Collected data:
import Summits.ResolutionOfSingularities.ResolutionOfSingularities.Theorems.FrobeniusLadderFRationalResolutionCoarseningEtale
import Mathlib.AlgebraicGeometry.Morphisms.Etale
import HarnessLib

/-!
# Crux `FrobeniusLadder.FRationalResolution` (stmt-ResolutionOfSingularities-15317), line `redirect`,
# stub `stub_diagonalizableQuotientResolution` — item (F2c): REGRADING a chart along an injective homomorphism of grading groups
# `ι : A ↪ A'` (same ring, same point, unit-degree subgroup `ι(B)`, pieces `S'_{ι a} = S_a` and `S'_c = 0` off the image)

The multi-root recipe of MEMO-15317-leafhand2-g22 adjoins a `d`-th root of a homogeneous unit `u` of degree `b` at the point; the
root-adjunction chart `…RootAdjoinChart` needs `b = d • a` for some degree `a`, which fails in `A` in general (e.g. `A = ℤ/p³ ⊕ ℤ/p`,
`b = (p, 1)`, `d = p`). The cure is to first regrade `S` by the pushout `A' = (A × ℤ/(nd))/⟨(b, −d)⟩ ⊇ A`, in which `b = d • a`.
This file provides the regrading step in the stub's frame (via `…Coarsening.exists_coarsening`, which allows any homomorphism):

* `coarse_eq_of_injective`, `coarse_eq_bot_of_not_mem_range` — the pieces of the grading coarsened along an INJECTIVE `ι`;
* ★★ `exists_regraded_chart` — chart `(A, S, 𝒮, φ)` of the stub's shape, point `v`, prime `𝔔` over `v` with unit-degree subgroup
  `B`, `ι : A →+ A'` injective (`A'` finite) ⇒ a chart `(A', S, 𝒮', φ')` on the SAME ring with `S_a ≤ S'_{ι a}`, `φ'` étale and
  compatible with the structure maps, a point `v'` with `φ' v' = φ v` under which the SAME prime `𝔔` lies, and unit-degree
  subgroup `ι(B)`.

Honest label: helper toward ONE leaf stub; no stub, crux or summit closed. No definitions, no named facts, no sorry.
[folklore; cite: SGA3, Exp. VIII §4–5]
-/

noncomputable section

-- single-problem summit: the doubled namespace component is forced
set_option linter.dupNamespace false

open CategoryTheory AlgebraicGeometry
open Literature.AlgebraicGeometry.Resolution

namespace Summit.ResolutionOfSingularities.ResolutionOfSingularities.Theorems.FRationalResolution.RegradeChart

universe u v w w'

section Pieces

variable {k : Type u} [CommRing k] {A : Type w} [AddCommGroup A] {S : Type v}
  [CommRing S] [Algebra k S] (𝒮 : A → Submodule k S)
  {A' : Type w'} [AddCommGroup A'] (ι : A →+ A') (hι : Function.Injective ι)
  (𝒮' : A' → Submodule k S) (h𝒮' : ∀ c, 𝒮' c = ⨆ a ∈ {a : A | ι a = c}, 𝒮 a)

include hι h𝒮' in
/-- Along an injective `ι` the coarsened piece over `ι a` is `S_a`. [folklore] -/
theorem coarse_eq_of_injective (a : A) : 𝒮' (ι a) = 𝒮 a := by
  refine le_antisymm ?_ ?_
  · rw [h𝒮']
    refine iSup₂_le fun a' ha' => ?_
    rw [hι ha']
  · rw [h𝒮']
    exact le_biSup (fun a => 𝒮 a) (show a ∈ {a' : A | ι a' = ι a} from rfl)

include h𝒮' in
/-- The coarsened piece over a degree outside the image of `ι` is zero. [folklore] -/
theorem coarse_eq_bot_of_not_mem_range {c : A'} (hc : c ∉ Set.range ι) : 𝒮' c = ⊥ := by
  rw [h𝒮', eq_bot_iff]
  exact iSup₂_le fun a ha => absurd ⟨a, ha⟩ hc

end Pieces

/-- ★★ **Regrading a chart along an injective homomorphism of grading groups.** Chart `(A, S, 𝒮, φ)` of the stub's shape,
point `v`, prime `𝔔` over `v` with unit-degree subgroup `B`, and `ι : A →+ A'` injective with `A'` finite. Then `S` is graded by
`A'` with `S_a ≤ S'_{ι a}` (equality; zero off the image), the degree-zero parts agree, so `(A', S, 𝒮', φ')` is a chart of the same
shape through which the same prime `𝔔` lies over a point `v'` with `φ' v' = φ v`, and its unit-degree subgroup is `ι(B)`.
[folklore; cite: SGA3, Exp. VIII §4–5] -/
theorem exists_regraded_chart (k : Type) [Field k] (X : Scheme.{0}) (g : X ⟶ Spec (.of k))
    (A : Type) [AddCommGroup A] [DecidableEq A] (S : Type) [CommRing S] [Algebra k S]
    (𝒮 : A → Submodule k S) [GradedAlgebra 𝒮]
    (φ : Spec (.of (𝒮 0)) ⟶ X) [Etale φ]
    (hφg : φ ≫ g = Spec.map (CommRingCat.ofHom (algebraMap k (𝒮 0))))
    (v : Spec (.of (𝒮 0))) (𝔔 : Ideal S) [𝔔.IsPrime] (h𝔔v : 𝔔.comap (algebraMap (𝒮 0) S) = v.asIdeal)
    (B : AddSubgroup A) (hB : ∀ a : A, a ∈ B ↔ ∃ s ∈ 𝒮 a, s ∉ 𝔔)
    (A' : Type) [AddCommGroup A'] [DecidableEq A'] (ι : A →+ A') (hι : Function.Injective ι) :
    ∃ (𝒮' : A' → Submodule k S) (_ : GradedAlgebra 𝒮'),
      (∀ a, 𝒮 a ≤ 𝒮' (ι a)) ∧ (∀ a, 𝒮' (ι a) = 𝒮 a) ∧
      ∃ (φ' : Spec (.of (𝒮' 0)) ⟶ X), Etale φ' ∧
        φ' ≫ g = Spec.map (CommRingCat.ofHom (algebraMap k (𝒮' 0))) ∧
        ∃ (v' : Spec (.of (𝒮' 0))), 𝔔.comap (algebraMap (𝒮' 0) S) = v'.asIdeal ∧
          (∀ c : A', (∃ s ∈ 𝒮' c, s ∉ 𝔔) ↔ c ∈ B.map ι) ∧ φ' v' = φ v := by
  classical
  obtain ⟨𝒮', inst𝒮', h𝒮', hle⟩ := Coarsening.exists_coarsening 𝒮 ι
  have heq : ∀ a, 𝒮' (ι a) = 𝒮 a := coarse_eq_of_injective 𝒮 ι hι 𝒮' h𝒮'
  -- the degree-zero parts agree
  have h0 : 𝒮' 0 = 𝒮 0 := by rw [← map_zero ι]; exact heq 0
  have hto : ∀ x : 𝒮 0, (x : S) ∈ 𝒮' 0 := fun x => by rw [h0]; exact x.2
  have hfrom : ∀ y : 𝒮' 0, (y : S) ∈ 𝒮 0 := fun y => by rw [← h0]; exact y.2
  let e : 𝒮 0 ≃+* 𝒮' 0 :=
    { toFun := fun x => ⟨(x : S), hto x⟩
      invFun := fun y => ⟨(y : S), hfrom y⟩
      left_inv := fun x => Subtype.ext rfl
      right_inv := fun y => Subtype.ext rfl
      map_mul' := fun x y => Subtype.ext rfl
      map_add' := fun x y => Subtype.ext rfl }
  have he : ∀ x : 𝒮 0, ((e x : 𝒮' 0) : S) = (x : S) := fun x => rfl
  haveI : IsIso (CommRingCat.ofHom (R := 𝒮 0) (S := 𝒮' 0) e.toRingHom) := by
    show IsIso (RingEquiv.toCommRingCatIso (R := 𝒮 0) (S := 𝒮' 0) e).hom
    infer_instance
  let φ' : Spec (.of (𝒮' 0)) ⟶ X := Spec.map (CommRingCat.ofHom (R := 𝒮 0) (S := 𝒮' 0) e.toRingHom) ≫ φ
  haveI hφ'et : Etale φ' := inferInstance
  have hcomp : CommRingCat.ofHom (algebraMap k (𝒮 0)) ≫ CommRingCat.ofHom (R := 𝒮 0) (S := 𝒮' 0) e.toRingHom =
      CommRingCat.ofHom (R := k) (S := 𝒮' 0) (algebraMap k (𝒮' 0)) := by
    refine CommRingCat.hom_ext (RingHom.ext fun c => ?_)
    apply Subtype.ext
    show ((e (algebraMap k (𝒮 0) c) : 𝒮' 0) : S) = ((algebraMap k (𝒮' 0) c : 𝒮' 0) : S)
    rw [he, SetLike.GradeZero.coe_algebraMap, SetLike.GradeZero.coe_algebraMap]
  have hφ'g : φ' ≫ g = Spec.map (CommRingCat.ofHom (R := k) (S := 𝒮' 0) (algebraMap k (𝒮' 0))) := by
    simp only [φ', Category.assoc, hφg, ← Spec.map_comp, hcomp]
  -- the point under the same prime
  let v' : Spec (.of (𝒮' 0)) := ⟨𝔔.comap (algebraMap (𝒮' 0) S), Ideal.IsPrime.comap _⟩
  have hφ'v : φ' v' = φ v := by
    show φ (Spec.map (CommRingCat.ofHom (R := 𝒮 0) (S := 𝒮' 0) e.toRingHom) v') = φ v
    congr 1
    apply PrimeSpectrum.ext
    rw [Spec.map_apply, PrimeSpectrum.comap_asIdeal, ← h𝔔v]
    show (𝔔.comap (algebraMap (𝒮' 0) S)).comap e.toRingHom = 𝔔.comap (algebraMap (𝒮 0) S)
    rw [Ideal.comap_comap]
    rfl
  -- unit degrees
  have hunits : ∀ c : A', (∃ s ∈ 𝒮' c, s ∉ 𝔔) ↔ c ∈ B.map ι := by
    intro c
    rw [AddSubgroup.mem_map]
    constructor
    · rintro ⟨s, hs, hsQ⟩
      by_cases hc : c ∈ Set.range ι
      · obtain ⟨a, rfl⟩ := hc
        rw [heq] at hs
        exact ⟨a, (hB a).2 ⟨s, hs, hsQ⟩, rfl⟩
      · rw [coarse_eq_bot_of_not_mem_range 𝒮 ι 𝒮' h𝒮' hc, Submodule.mem_bot] at hs
        exact absurd (hs ▸ 𝔔.zero_mem) hsQ
    · rintro ⟨a, ha, rfl⟩
      obtain ⟨s, hs, hsQ⟩ := (hB a).1 ha
      exact ⟨s, hle a hs, hsQ⟩
  exact ⟨𝒮', inst𝒮', hle, heq, φ', hφ'et, hφ'g, v', rfl, hunits, hφ'v⟩

end Summit.ResolutionOfSingularities.ResolutionOfSingularities.Theorems.FRationalResolution.RegradeChart

end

§ **Assigned task**
Find each line above that contains "absurd", and copy those lines.

§ **Expected output**
  exact iSup₂_le fun a ha => absurd ⟨a, ha⟩ hc
        exact absurd (hs ▸ 𝔔.zero_mem) hsQ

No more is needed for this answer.